The last three months, mark yet another quarter of record-high earnings for U.S businesses classified as being in the middle market, according to an index compiled by RSM International, a multinational network of accounting and auditing firms headquartered in London.
Middle market businesses are businesses earning anywhere from $10 million to $1 billion a year.
The index is compiled and published every quarter in conjunction with the U.S. Chamber of Commerce.
The most recent findings, notes Neil Bradley, executive vice-president of the Chamber, show “optimism and continued growth” in middle market companies.
And those companies, Bradley added in a statement, represent “more than one-third of U.S. jobs.”

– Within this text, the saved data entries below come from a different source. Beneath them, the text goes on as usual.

import Summits.NavierStokesRegularity.NavierStokesRegularity.Theses.PalasekTowerBreakdown
import Summits.NavierStokesRegularity.FluidComputer.PalasekTowerRegisterGlobalBase
import Summits.NavierStokesRegularity.FluidComputer.PalasekTowerRegisterGlobalDesignExact
import Summits.NavierStokesRegularity.FluidComputer.PalasekTowerHeredityWitnessUnconditionalRungs

/-!
# NavierStokesRegularity — route `PalasekTowerBreakdown`, crux `EpisodeBase`: the base line WITH HOST PREPARATION DISCHARGED, by name

Supports `stmt-NavierStokesRegularity-19179` (`PalasekTowerBreakdown.EpisodeBase`, unfolding to K1G
`EpisodeBaseG` = `RungG 1`; it does NOT close it). Cell `ns-blowup`, seat `ns-blowup-ecbridge-3` (g2),
D-0074 GROUP C «BRIDGE SUPPORT». LABEL: E–C typing (pure glue over landed register theorems). WHAT THIS
IS NOT: not NS — no stage, flow or tower is constructed here; every theorem below has an OPEN typed
`Prop` as hypothesis or states an equivalence; nothing is asserted about NS dynamics or blow-up.

The registered BC3 line of the crux (`Cruxes/EpisodeBase/Lines/birth.lean`) is
`EpisodeBase_of : HostPreparation → FirstEpisodeR → PalasekTowerBreakdown.EpisodeBase`. Its FIRST stub,
host preparation (= `RungG 0`), is a TREE THEOREM since p428335
(`…PalasekTowerClayBridge.Host.hostPreparation` / `Host.rungG_zero`, the ten-file host series of this
seat's g0 — a PRESCRIBED level-`0` host; the route file imports it since rev 11 and its tribunal fit
names `Host.rungG_zero` as witness, rev 12). This file records, against the ROUTE DECL by name, what the
crux's cone looks like with that stub discharged — ONE typed hypothesis each, no uniqueness fact (W14 is
itself proved, item 19180, but is not even needed here):

* `palasekTowerBreakdown_episodeBase_of_heredityWitness_zero : HeredityWitness 0 → EpisodeBase` — the
  WITNESS DOOR of record (seat ecbridge-6: a typed numerical-witness hypothesis at level `0` that MODEL
  tower words can be compared with but never instantiate) now closes the crux ALONE;
* `palasekTowerBreakdown_episodeBase_of_firstEpisodeR : FirstEpisodeR → EpisodeBase` — the registered
  line's own composition with its first stub discharged (what a re-registered v3 skeleton reads; the
  remaining stub `FirstEpisodeR` is WITHDRAWN as a target — refuter K53: its `∀` ranges over junk hosts
  such as the decaying host of record — and stays a named trap);
* `palasekTowerBreakdown_episodeBase_of_firstEpisode : FirstEpisode → EpisodeBase` and
  `…_of_firstEpisodeAll : FirstEpisodeAll → EpisodeBase` — the v1 skeleton's universal stub
  (`= HeredityAt 0`) and the design-free re-push form, same status (named traps, planner RULING l.1890);
* `palasekTowerBreakdown_episodeBase_iff_exists_exact` / `…_of_exact` — the SPLIT SHAPE OF RECORD
  (planner AMENDMENT STATUS l.2543, ecbridge-4 p424500): `EpisodeBase ↔ ∃ S₀, HostPreparationD (exact S₀)
  ∧ FirstEpisodeD (exact S₀)`; its first child is inhabited for the host family of record (ecbridge-4
  p431242 `Host.exists_hostPreparationD_exact`), its second child for a NAMED level-`1`-growing design
  `S*` is the live content of the item (R2);
* `palasekTowerBreakdown_hostPreparation_of_episodeBase : EpisodeBase → HostPreparation` — the free
  direction (host preparation is a truncation of K1G), for the record.

HONEST NOTE: none of this moves the mathematics of the first episode (`RungG 1`: one forced classical
finite-energy Navier–Stokes flow whose free dynamics doubles its maximal speed, `Y₀ ≈ 1351 → Y₁ ≈ 2778`,
and forms the level-`1` strain floor `A₁ ≈ 1.24·10⁶` and the `N₁`-core inside the window
`w₀ = c₅ log N₁ / A₀ ≈ 1.8·10⁻⁴` at unit viscosity, the admissible push moving velocities by `≤ 1/4`);
it only removes the prepared-host hypothesis from every door by name.

References: S. Palasek, arXiv:2605.13827 §3.3–§4 [cite: Palasek2026ElementaryModel, §4]; H. Sohr,
*The Navier–Stokes Equations* (2001), Ch. V Thm. 1.5.1 [cite: Sohr2001, Ch. V Thm. 1.5.1].
-/

-- `Summit.<Summit>.<Problem>` is the tree's mandated summit-side namespace (CONVENTIONS §2); for this
-- single-conjunct summit the two coincide, so the duplicate is deliberate.
set_option linter.dupNamespace false

namespace Summit.NavierStokesRegularity.NavierStokesRegularity.Theorems

open Summit.NavierStokesRegularity.NavierStokesRegularity.Theses
open Summit.NavierStokesRegularity.FluidComputer.PalasekTowerClayBridge

/-- **THE WITNESS DOOR CLOSES THE CRUX ALONE**: a heredity witness at level `0` (for every pinned rigid
quiet schedule with a registered host, its own classical finite-energy flow reaches `τ₁` inside the
level-`1` ceiling and shows the three level-`1` floors at `τ₁`) gives `PalasekTowerBreakdown.EpisodeBase`
— host preparation (`RungG 0`) is discharged by `Host.rungG_zero` (p428335), and no uniqueness fact is
used (`episodeBaseG_of_rungG_zero_of_heredityWitness'`, p423427). [cite: Sohr2001, Ch. V Thm. 1.5.1] -/
theorem palasekTowerBreakdown_episodeBase_of_heredityWitness_zero (h : HeredityWitness 0) :
    PalasekTowerBreakdown.EpisodeBase := by
  unfold PalasekTowerBreakdown.EpisodeBase
  exact episodeBaseG_of_rungG_zero_of_heredityWitness' Host.rungG_zero h

/-- **The registered line's composition with its first stub discharged**: the re-forcing first episode
`FirstEpisodeR` (registered stub `stub_first_episodeR`; WITHDRAWN as a target, K53 — a named trap whose
`∀` includes the decaying host of record) alone gives the crux by name
(`episodeBaseG_of_host_firstR` at `Host.hostPreparation`). [cite: Palasek2026ElementaryModel, §4] -/
theorem palasekTowerBreakdown_episodeBase_of_firstEpisodeR (h : FirstEpisodeR) :
    PalasekTowerBreakdown.EpisodeBase := by
  unfold PalasekTowerBreakdown.EpisodeBase
  exact episodeBaseG_of_host_firstR Host.hostPreparation h

/-- **The v1 skeleton's composition with host preparation discharged**: the universal first episode
`FirstEpisode` (`= HeredityAt 0`; a named trap, planner RULING STATUS l.1890) alone gives the crux by
name. [cite: Palasek2026ElementaryModel, §4] -/
theorem palasekTowerBreakdown_episodeBase_of_firstEpisode (h : FirstEpisode) :
    PalasekTowerBreakdown.EpisodeBase := by
  unfold PalasekTowerBreakdown.EpisodeBase
  exact Host.episodeBaseG_of_firstEpisode h

/-- **The design-free re-push form with host preparation discharged**: `FirstEpisodeAll`
(`= FirstEpisodeD HostClass.any`, the ∀-hosts trap by name, ecbridge-4 p418872) alone gives the crux by
name. [cite: Palasek2026ElementaryModel, §4] -/
theorem palasekTowerBreakdown_episodeBase_of_firstEpisodeAll (h : FirstEpisodeAll) :
    PalasekTowerBreakdown.EpisodeBase := by
  unfold PalasekTowerBreakdown.EpisodeBase
  exact episodeBaseG_of_rungG_zero_firstAll Host.rungG_zero h

/-- **THE SPLIT SHAPE OF RECORD, by name** (planner AMENDMENT STATUS l.2543; ecbridge-4
`episodeBaseG_iff_exists_exact`, p424500): the crux is EQUIVALENT to «some NAMED design `S₀` carries
both children over its singleton class» — host preparation in `HostClass.exact S₀` and the first
episode over `HostClass.exact S₀`; no hypothesis. [cite: Sohr2001, Ch. V Thm. 1.5.1] -/
theorem palasekTowerBreakdown_episodeBase_iff_exists_exact :
    PalasekTowerBreakdown.EpisodeBase ↔ ∃ S₀ : Schedule TowerRates.wide,
      HostPreparationD (HostClass.exact S₀) ∧ FirstEpisodeD (HostClass.exact S₀) := by
  unfold PalasekTowerBreakdown.EpisodeBase
  exact episodeBaseG_iff_exists_exact

/-- **The glue of the split shape of record, by name**: for a named design `S₀`, the two children over
its singleton class give the crux (explicit binders in the order
`HostPreparationD (exact S₀) → FirstEpisodeD (exact S₀) → EpisodeBase`). [folklore] -/
theorem palasekTowerBreakdown_episodeBase_of_exact (S₀ : Schedule TowerRates.wide)
    (hH : HostPreparationD (HostClass.exact S₀)) (hF : FirstEpisodeD (HostClass.exact S₀)) :
    PalasekTowerBreakdown.EpisodeBase := by
  unfold PalasekTowerBreakdown.EpisodeBase
  exact episodeBaseG_of_exact S₀ hH hF

/-- **The free direction, for the record**: the crux contains host preparation (a level-`1` stage
restricts to a level-`0` stage of the same schedule; `EpisodeBaseG.hostPreparation`). [folklore] -/
theorem palasekTowerBreakdown_hostPreparation_of_episodeBase (h : PalasekTowerBreakdown.EpisodeBase) :
    HostPreparation := by
  unfold PalasekTowerBreakdown.EpisodeBase at h
  exact h.hostPreparation

/-! ## §2 Honest reading of §1's first door (appended by the same seat, same day)

`HeredityWitness 0` is the `∀`-DESIGN form: EVERY pinned rigid quiet design with a registered host has a
level witness at level `0`. It is the SAME statement as the universal first episode —
`HeredityWitness 0 ↔ HeredityAt 0 ↔ FirstEpisode` (`heredityAt_zero_iff_heredityWitness_zero`, p423427;
`firstEpisode_iff_heredityAt_zero`, `Iff.rfl`) — so its hypothesis class contains the host of record,
whose designed continuation DECAYS: `palasekTowerBreakdown_episodeBase_of_heredityWitness_zero` is a door
through a NAMED TRAP, exactly like `…_of_firstEpisode` / `…_of_firstEpisodeR` / `…_of_firstEpisodeAll`,
and must not be read as «one certificate closes the crux». The certificate-shaped doors are the
`∃`-forms: `palasekTowerBreakdown_episodeBase_iff_exists_levelWitness_zero` (ecbridge-6, p427615: ONE
prepared design with ITS OWN level-`0` witness) and §1's `palasekTowerBreakdown_episodeBase_iff_exists_exact`
(ONE named design carrying both children over its singleton class). -/

/-- **The two universal first-episode forms coincide**: the heredity witness at level `0` IS the
∀-schedule first episode (`HeredityWitness 0 ↔ HeredityAt 0`, p423427, and `FirstEpisode = HeredityAt 0`
definitionally) — one named trap, two names. [cite: Sohr2001, Ch. V Thm. 1.5.1] -/
theorem palasekTowerBreakdown_heredityWitness_zero_iff_firstEpisode : HeredityWitness 0 ↔ FirstEpisode :=
  heredityAt_zero_iff_heredityWitness_zero.symm.trans firstEpisode_iff_heredityAt_zero.symm

end Summit.NavierStokesRegularity.NavierStokesRegularity.Theorems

With index responses above 100 representing optimism, and anything below that number classified as pessimism, the most recent total RSM Middle Market Index score works out to 134.4.
That number is in line with the 134.5 and 136.7 scored respectively in the first two quarters of this year, and is only the latest indication of a trend that has been overwhelmingly on the up side since the spring of 2015.
Such strong index showings, notes Joe Brusuelas, chief economist with RSM, “imply a sustained period of strong economic growth heading into the final three months of 2018 and next year.”
Some 62 percent of middle market executives participating in the index survey say their company’s revenues increased in the third quarter, a 5 percent jump over the previous quarter.
More important, 67 percent said they expect revenues to increase in the next six months.
Despite these good numbers, respondents are worried about the Trump Administration’s tariff policies and trying to figure out the best way to respond.
“Some 30 percent of businesses indicate they increased their inventory levels, while 40 percent state they expect to do so,” writes Brusuelas, adding: “Some middle market businesses could be caught off ground if the trade spats intensify or result in increasing production costs.”
As with the construction industry in general, the most recent RSM Index findings indicate that middle market companies are struggling to “attract qualified talent in this booming economy.”
Brusuelas adds that because of the labor shortage some middle market companies are “testing new strategies to make use of their existing employee base.”
Those companies are additionally increasing their investments in technology, and “taking advantage of automation.”